### [What you have to do]
Restate word for word the lines in the listing below, starting at the line containing "have hk_hkillm17 := hkillm17" and ending at the line containing "(Module.finrank ℂ (Up.map X) = 2", both included; leave out the rest.

### [Information shown]
____

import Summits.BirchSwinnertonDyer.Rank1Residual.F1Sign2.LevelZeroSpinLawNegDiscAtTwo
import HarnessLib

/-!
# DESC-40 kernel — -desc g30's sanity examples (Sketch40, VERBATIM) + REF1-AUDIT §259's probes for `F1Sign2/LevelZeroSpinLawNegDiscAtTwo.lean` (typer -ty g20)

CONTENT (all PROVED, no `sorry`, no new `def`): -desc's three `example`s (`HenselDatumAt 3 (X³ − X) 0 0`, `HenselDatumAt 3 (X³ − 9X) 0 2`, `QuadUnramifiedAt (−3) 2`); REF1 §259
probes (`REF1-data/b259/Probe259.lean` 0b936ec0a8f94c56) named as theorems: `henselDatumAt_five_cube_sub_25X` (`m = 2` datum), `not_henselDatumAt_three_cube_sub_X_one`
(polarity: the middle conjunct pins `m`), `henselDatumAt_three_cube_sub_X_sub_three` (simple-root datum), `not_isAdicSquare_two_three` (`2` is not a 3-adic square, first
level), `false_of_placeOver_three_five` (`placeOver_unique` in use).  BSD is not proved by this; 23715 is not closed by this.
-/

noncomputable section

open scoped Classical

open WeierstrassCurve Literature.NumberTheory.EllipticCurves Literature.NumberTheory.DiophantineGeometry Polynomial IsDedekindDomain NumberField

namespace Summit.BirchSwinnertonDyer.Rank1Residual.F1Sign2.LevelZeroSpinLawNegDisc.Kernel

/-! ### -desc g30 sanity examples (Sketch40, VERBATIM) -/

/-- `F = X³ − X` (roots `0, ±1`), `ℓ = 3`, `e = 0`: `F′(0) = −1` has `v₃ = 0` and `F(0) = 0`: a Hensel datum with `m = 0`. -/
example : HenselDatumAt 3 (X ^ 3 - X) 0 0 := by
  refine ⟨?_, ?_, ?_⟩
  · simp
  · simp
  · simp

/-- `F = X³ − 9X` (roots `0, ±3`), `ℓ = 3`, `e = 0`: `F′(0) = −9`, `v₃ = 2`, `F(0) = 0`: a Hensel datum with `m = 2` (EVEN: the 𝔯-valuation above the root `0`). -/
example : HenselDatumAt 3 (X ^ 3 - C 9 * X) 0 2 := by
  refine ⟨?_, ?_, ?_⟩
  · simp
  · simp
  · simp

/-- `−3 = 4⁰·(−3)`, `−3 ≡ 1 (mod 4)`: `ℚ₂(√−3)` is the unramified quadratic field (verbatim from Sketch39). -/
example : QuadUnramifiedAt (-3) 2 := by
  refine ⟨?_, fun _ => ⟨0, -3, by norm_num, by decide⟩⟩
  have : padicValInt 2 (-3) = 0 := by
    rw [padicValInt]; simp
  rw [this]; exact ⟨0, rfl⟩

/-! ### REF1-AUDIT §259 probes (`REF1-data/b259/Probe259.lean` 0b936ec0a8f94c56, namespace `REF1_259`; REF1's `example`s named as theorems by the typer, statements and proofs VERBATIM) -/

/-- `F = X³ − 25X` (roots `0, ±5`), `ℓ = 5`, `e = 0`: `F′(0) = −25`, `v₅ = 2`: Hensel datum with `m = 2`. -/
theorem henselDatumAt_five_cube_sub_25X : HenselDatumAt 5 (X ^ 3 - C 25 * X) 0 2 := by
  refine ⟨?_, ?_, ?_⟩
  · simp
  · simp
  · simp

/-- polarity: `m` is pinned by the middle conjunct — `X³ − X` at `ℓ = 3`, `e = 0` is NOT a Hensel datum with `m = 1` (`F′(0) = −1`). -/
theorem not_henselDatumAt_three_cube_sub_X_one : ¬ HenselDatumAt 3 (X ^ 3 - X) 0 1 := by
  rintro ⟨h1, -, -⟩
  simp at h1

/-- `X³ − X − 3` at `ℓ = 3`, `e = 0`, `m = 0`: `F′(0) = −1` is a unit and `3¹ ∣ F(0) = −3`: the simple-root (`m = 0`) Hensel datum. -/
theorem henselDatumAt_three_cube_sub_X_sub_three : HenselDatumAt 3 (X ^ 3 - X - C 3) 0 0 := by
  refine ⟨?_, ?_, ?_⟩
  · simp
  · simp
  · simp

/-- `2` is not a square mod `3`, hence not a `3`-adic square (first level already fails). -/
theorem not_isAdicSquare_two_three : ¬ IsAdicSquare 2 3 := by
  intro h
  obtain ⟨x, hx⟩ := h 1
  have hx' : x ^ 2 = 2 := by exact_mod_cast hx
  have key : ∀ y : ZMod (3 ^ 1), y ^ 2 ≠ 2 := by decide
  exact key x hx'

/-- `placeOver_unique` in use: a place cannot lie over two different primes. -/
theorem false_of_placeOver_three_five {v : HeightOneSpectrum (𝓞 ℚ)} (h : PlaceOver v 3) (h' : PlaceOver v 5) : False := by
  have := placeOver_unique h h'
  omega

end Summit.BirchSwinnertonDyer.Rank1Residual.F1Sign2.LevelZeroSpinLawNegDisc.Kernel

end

____

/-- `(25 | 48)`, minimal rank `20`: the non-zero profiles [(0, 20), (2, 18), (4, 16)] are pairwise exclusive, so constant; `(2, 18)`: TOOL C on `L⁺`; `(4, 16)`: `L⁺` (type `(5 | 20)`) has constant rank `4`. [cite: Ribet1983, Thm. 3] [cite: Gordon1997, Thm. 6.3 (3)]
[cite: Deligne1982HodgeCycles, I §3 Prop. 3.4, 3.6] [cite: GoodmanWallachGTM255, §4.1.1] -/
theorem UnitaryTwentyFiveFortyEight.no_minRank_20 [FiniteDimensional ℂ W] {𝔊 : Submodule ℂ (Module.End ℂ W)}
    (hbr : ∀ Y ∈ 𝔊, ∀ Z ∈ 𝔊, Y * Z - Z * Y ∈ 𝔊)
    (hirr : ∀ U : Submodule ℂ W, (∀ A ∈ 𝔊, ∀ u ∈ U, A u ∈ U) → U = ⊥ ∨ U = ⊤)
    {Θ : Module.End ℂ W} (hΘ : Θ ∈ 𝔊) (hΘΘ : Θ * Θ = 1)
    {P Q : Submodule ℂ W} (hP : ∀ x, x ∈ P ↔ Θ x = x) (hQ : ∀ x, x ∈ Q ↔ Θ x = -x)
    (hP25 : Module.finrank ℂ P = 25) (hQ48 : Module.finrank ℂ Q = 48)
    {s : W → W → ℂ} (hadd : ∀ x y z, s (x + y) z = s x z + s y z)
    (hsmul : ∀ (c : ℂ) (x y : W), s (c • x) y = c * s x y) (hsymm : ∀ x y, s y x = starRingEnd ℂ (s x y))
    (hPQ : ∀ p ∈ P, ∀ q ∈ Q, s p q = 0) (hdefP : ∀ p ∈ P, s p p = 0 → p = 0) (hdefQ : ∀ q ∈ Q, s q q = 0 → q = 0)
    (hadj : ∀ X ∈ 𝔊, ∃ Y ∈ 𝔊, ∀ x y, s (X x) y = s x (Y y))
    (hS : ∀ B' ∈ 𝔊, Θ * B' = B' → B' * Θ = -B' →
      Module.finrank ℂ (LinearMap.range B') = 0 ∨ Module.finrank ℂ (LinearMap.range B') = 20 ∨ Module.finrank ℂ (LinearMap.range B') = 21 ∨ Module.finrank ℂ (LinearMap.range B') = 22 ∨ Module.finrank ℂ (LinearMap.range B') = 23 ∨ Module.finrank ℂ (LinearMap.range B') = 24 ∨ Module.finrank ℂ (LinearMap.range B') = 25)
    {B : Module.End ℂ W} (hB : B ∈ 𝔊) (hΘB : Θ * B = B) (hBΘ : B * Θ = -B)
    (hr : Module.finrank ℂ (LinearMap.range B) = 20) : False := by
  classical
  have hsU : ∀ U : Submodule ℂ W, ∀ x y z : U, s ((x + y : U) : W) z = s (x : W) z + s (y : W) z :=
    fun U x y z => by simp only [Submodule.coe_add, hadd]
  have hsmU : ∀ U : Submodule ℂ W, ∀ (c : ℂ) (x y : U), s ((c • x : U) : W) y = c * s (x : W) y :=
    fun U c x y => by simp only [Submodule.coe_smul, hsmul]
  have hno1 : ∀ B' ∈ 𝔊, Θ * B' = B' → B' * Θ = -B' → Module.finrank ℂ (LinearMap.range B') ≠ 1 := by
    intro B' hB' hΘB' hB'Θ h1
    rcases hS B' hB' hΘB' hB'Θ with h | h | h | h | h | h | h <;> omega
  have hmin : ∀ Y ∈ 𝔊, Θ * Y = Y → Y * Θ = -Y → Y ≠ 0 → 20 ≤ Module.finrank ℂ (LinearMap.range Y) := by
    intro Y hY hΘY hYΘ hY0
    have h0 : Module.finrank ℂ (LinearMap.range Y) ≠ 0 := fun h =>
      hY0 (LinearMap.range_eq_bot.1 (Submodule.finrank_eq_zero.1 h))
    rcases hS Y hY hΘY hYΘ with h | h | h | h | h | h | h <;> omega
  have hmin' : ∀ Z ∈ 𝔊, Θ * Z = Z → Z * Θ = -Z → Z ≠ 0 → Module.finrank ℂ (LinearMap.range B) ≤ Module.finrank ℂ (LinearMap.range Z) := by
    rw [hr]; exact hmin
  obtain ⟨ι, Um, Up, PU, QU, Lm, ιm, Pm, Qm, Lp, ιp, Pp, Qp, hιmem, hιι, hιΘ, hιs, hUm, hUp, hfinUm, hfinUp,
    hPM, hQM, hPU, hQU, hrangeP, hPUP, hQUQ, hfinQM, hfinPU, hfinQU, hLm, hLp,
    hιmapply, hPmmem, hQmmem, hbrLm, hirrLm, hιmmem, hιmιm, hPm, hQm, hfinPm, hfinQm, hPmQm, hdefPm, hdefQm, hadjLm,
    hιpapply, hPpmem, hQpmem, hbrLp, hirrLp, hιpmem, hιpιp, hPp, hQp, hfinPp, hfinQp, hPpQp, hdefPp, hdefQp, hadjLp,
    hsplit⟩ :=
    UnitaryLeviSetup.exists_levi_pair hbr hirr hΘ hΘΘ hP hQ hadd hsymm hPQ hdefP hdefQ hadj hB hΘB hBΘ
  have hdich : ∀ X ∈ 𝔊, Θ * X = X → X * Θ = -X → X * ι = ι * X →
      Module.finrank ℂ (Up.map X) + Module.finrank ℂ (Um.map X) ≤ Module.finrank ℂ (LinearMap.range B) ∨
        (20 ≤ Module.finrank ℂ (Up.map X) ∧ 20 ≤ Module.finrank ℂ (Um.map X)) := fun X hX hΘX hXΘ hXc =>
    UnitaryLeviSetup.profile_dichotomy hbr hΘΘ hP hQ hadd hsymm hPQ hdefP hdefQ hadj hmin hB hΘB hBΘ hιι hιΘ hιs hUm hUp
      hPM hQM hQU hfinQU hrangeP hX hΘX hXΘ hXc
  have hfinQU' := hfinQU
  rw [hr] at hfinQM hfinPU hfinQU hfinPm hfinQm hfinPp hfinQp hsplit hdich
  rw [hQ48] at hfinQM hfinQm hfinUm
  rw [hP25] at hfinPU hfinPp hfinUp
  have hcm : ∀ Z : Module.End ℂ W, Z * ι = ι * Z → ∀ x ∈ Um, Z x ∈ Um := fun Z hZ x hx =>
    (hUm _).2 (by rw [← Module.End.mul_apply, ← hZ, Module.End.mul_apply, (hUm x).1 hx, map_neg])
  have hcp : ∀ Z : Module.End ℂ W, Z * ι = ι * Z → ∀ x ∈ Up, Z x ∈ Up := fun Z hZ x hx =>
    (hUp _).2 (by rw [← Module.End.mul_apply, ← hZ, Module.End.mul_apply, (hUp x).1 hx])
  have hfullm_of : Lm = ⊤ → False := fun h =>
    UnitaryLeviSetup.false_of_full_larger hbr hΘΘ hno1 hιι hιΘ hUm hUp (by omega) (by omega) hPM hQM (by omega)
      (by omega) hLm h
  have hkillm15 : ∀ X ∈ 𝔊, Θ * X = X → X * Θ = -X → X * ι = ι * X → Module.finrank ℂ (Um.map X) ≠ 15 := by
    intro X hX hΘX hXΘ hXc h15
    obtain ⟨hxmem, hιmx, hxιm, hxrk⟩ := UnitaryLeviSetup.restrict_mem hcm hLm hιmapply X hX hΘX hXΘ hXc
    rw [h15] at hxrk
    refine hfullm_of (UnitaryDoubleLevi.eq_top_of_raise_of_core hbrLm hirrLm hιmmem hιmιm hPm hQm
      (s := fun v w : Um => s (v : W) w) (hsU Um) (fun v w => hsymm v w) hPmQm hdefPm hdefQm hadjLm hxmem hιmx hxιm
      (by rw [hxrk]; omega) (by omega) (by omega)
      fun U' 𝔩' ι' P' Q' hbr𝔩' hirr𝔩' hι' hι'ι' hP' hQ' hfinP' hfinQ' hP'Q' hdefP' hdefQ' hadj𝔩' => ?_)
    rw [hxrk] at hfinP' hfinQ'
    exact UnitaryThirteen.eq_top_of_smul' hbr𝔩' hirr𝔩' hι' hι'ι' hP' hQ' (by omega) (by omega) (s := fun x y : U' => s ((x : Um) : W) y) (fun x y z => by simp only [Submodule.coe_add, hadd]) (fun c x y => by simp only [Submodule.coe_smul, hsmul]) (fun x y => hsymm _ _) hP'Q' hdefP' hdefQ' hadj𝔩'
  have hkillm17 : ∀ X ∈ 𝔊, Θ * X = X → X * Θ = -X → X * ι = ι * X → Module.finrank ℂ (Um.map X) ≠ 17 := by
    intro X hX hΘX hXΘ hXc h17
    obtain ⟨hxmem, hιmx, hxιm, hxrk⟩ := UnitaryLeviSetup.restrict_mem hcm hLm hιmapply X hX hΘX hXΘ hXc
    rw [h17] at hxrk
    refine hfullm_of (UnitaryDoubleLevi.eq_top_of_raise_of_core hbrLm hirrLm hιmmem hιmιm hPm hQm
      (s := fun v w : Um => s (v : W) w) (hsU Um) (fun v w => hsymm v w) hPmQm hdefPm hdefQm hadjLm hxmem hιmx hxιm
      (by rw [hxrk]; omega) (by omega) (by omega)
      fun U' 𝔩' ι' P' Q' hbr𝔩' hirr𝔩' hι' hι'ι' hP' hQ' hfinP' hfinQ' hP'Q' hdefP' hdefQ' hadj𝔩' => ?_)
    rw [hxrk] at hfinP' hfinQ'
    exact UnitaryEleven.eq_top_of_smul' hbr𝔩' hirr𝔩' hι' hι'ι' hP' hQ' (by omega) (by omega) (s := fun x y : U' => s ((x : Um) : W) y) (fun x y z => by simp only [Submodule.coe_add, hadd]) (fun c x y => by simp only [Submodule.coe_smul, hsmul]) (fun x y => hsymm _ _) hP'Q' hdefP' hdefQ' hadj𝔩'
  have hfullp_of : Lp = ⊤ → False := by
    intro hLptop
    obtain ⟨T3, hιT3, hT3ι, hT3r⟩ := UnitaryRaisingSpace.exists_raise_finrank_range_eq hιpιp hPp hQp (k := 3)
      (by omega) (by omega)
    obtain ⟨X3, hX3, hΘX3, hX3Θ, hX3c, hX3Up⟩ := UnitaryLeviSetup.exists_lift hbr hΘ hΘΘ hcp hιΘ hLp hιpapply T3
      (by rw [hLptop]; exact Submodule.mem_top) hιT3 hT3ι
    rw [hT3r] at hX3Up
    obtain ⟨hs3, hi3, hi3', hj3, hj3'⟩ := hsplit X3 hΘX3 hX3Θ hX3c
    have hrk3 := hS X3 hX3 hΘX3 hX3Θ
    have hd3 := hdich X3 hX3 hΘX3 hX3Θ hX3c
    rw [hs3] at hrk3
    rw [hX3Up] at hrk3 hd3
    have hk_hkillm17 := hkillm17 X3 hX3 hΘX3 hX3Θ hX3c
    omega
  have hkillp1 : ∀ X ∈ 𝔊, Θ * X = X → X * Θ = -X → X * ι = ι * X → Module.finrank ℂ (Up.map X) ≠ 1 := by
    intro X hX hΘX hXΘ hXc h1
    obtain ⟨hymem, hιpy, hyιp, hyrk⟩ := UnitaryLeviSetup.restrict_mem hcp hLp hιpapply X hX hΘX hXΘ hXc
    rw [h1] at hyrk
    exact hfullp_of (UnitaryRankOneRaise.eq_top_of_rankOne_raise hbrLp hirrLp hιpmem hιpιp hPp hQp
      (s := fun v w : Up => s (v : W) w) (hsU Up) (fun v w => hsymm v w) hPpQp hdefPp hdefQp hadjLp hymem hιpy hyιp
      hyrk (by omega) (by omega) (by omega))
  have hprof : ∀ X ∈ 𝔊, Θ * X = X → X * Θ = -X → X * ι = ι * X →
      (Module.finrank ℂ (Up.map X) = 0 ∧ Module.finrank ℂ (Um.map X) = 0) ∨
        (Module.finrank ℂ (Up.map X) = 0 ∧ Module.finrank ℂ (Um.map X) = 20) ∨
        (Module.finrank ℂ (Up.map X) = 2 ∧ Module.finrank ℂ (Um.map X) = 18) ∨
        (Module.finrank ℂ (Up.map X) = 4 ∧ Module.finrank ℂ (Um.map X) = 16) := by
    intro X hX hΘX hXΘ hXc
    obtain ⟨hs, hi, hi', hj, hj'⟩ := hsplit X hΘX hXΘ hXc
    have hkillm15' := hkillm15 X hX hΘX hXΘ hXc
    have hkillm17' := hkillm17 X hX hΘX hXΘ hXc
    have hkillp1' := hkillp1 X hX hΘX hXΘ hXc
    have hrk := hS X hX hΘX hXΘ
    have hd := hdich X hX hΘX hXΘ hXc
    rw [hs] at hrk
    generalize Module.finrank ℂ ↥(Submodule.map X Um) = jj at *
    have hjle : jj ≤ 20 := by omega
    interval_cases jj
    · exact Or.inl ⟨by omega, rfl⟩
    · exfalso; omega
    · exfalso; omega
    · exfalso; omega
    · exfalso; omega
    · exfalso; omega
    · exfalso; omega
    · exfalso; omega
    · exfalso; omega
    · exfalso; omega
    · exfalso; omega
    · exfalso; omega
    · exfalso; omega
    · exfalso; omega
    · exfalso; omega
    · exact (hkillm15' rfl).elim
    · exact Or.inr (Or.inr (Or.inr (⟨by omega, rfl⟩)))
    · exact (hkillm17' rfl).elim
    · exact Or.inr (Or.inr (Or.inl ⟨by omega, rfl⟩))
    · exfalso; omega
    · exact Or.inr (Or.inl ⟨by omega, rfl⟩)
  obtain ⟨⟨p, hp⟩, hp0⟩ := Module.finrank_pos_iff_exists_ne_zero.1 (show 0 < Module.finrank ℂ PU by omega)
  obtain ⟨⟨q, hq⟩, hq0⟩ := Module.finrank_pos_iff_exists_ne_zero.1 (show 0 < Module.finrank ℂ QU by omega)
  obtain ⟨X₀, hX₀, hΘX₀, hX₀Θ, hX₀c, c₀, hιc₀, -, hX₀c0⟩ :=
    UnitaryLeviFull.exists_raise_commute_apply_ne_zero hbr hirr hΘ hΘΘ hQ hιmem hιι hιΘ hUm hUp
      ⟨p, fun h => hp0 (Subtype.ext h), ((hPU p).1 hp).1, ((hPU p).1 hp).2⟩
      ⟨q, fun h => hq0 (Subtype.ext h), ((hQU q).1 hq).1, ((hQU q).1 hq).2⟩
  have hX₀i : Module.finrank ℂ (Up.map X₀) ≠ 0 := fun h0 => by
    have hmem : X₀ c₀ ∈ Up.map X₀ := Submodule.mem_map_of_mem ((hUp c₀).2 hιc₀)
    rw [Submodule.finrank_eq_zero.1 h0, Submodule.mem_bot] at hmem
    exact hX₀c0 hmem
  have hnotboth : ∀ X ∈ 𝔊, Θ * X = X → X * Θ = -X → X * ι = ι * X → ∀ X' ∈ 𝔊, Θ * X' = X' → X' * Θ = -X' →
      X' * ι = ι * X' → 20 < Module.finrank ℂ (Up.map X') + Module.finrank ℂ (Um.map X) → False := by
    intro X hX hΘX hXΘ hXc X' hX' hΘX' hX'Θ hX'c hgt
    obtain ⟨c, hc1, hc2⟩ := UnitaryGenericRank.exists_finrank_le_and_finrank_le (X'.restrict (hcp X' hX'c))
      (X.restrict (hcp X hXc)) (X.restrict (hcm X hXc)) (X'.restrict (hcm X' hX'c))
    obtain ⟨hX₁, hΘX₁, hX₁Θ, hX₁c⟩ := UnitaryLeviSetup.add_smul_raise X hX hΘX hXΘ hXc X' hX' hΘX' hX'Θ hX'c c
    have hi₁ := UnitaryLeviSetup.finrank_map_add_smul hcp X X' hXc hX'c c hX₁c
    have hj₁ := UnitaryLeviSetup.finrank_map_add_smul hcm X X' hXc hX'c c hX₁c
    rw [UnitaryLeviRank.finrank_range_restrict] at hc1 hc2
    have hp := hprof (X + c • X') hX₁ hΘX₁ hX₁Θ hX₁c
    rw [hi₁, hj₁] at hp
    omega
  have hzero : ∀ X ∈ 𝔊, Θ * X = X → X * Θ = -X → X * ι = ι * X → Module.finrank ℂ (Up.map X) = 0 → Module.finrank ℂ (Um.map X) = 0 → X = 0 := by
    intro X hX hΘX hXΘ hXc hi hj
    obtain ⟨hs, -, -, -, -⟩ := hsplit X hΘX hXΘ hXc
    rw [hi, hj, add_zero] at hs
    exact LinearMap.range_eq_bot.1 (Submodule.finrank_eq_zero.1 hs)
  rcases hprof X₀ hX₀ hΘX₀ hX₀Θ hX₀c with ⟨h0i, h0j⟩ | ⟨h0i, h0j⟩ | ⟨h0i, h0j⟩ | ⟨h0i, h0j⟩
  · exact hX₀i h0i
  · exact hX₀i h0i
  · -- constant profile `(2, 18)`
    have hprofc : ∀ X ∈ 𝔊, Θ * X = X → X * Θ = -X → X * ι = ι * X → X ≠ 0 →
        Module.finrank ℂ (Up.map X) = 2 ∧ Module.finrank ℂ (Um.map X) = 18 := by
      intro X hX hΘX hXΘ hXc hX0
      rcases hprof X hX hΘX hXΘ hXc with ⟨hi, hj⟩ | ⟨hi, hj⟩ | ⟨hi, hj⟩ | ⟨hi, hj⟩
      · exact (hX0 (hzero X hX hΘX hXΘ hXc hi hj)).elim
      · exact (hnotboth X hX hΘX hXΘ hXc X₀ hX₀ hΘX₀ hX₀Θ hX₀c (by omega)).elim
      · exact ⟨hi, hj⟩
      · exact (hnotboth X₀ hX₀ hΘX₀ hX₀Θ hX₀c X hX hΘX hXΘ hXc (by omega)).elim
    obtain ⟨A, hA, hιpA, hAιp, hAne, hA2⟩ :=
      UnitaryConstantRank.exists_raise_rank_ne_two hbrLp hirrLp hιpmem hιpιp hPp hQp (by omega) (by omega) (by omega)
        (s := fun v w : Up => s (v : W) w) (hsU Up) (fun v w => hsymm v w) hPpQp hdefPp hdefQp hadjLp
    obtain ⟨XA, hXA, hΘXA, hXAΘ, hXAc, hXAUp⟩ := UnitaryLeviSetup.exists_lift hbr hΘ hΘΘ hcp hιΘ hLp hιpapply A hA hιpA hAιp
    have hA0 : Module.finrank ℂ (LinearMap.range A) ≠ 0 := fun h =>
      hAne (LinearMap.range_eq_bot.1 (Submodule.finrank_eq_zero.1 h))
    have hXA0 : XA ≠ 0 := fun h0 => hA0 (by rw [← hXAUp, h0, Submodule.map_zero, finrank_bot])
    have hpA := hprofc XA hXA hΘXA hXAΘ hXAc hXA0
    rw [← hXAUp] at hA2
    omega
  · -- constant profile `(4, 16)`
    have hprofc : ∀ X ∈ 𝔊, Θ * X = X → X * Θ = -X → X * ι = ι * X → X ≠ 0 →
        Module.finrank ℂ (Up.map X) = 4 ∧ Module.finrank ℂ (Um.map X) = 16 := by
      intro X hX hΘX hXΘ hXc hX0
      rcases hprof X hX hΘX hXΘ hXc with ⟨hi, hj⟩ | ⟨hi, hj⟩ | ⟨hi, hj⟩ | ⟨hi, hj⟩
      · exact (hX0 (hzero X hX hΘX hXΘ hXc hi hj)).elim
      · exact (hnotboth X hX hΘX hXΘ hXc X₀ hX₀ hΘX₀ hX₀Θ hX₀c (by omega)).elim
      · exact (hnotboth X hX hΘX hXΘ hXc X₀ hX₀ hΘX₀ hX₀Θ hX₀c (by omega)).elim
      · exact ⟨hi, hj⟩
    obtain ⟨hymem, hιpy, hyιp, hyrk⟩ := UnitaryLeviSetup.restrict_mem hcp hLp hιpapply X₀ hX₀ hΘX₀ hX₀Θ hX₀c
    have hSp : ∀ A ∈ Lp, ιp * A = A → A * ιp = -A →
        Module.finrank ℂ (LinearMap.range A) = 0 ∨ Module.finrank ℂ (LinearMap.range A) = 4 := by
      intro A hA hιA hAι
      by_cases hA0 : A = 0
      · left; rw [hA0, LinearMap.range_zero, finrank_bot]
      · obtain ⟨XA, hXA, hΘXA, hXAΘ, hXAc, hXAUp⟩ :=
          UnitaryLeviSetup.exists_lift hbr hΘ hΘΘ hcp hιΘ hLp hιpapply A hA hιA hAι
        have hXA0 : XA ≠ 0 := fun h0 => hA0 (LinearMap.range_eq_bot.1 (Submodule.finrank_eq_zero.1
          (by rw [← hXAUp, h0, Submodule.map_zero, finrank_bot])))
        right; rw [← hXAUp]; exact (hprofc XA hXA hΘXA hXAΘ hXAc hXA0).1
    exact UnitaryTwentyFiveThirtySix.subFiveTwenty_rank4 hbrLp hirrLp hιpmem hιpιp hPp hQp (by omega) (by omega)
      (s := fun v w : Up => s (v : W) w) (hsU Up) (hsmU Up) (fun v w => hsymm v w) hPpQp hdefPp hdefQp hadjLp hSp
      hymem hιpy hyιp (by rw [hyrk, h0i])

____

### [Reply to the task]
    have hk_hkillm17 := hkillm17 X3 hX3 hΘX3 hX3Θ hX3c
    omega
  have hkillp1 : ∀ X ∈ 𝔊, Θ * X = X → X * Θ = -X → X * ι = ι * X → Module.finrank ℂ (Up.map X) ≠ 1 := by
    intro X hX hΘX hXΘ hXc h1
    obtain ⟨hymem, hιpy, hyιp, hyrk⟩ := UnitaryLeviSetup.restrict_mem hcp hLp hιpapply X hX hΘX hXΘ hXc
    rw [h1] at hyrk
    exact hfullp_of (UnitaryRankOneRaise.eq_top_of_rankOne_raise hbrLp hirrLp hιpmem hιpιp hPp hQp
      (s := fun v w : Up => s (v : W) w) (hsU Up) (fun v w => hsymm v w) hPpQp hdefPp hdefQp hadjLp hymem hιpy hyιp
      hyrk (by omega) (by omega) (by omega))
  have hprof : ∀ X ∈ 𝔊, Θ * X = X → X * Θ = -X → X * ι = ι * X →
      (Module.finrank ℂ (Up.map X) = 0 ∧ Module.finrank ℂ (Um.map X) = 0) ∨
        (Module.finrank ℂ (Up.map X) = 0 ∧ Module.finrank ℂ (Um.map X) = 20) ∨
        (Module.finrank ℂ (Up.map X) = 2 ∧ Module.finrank ℂ (Um.map X) = 18) ∨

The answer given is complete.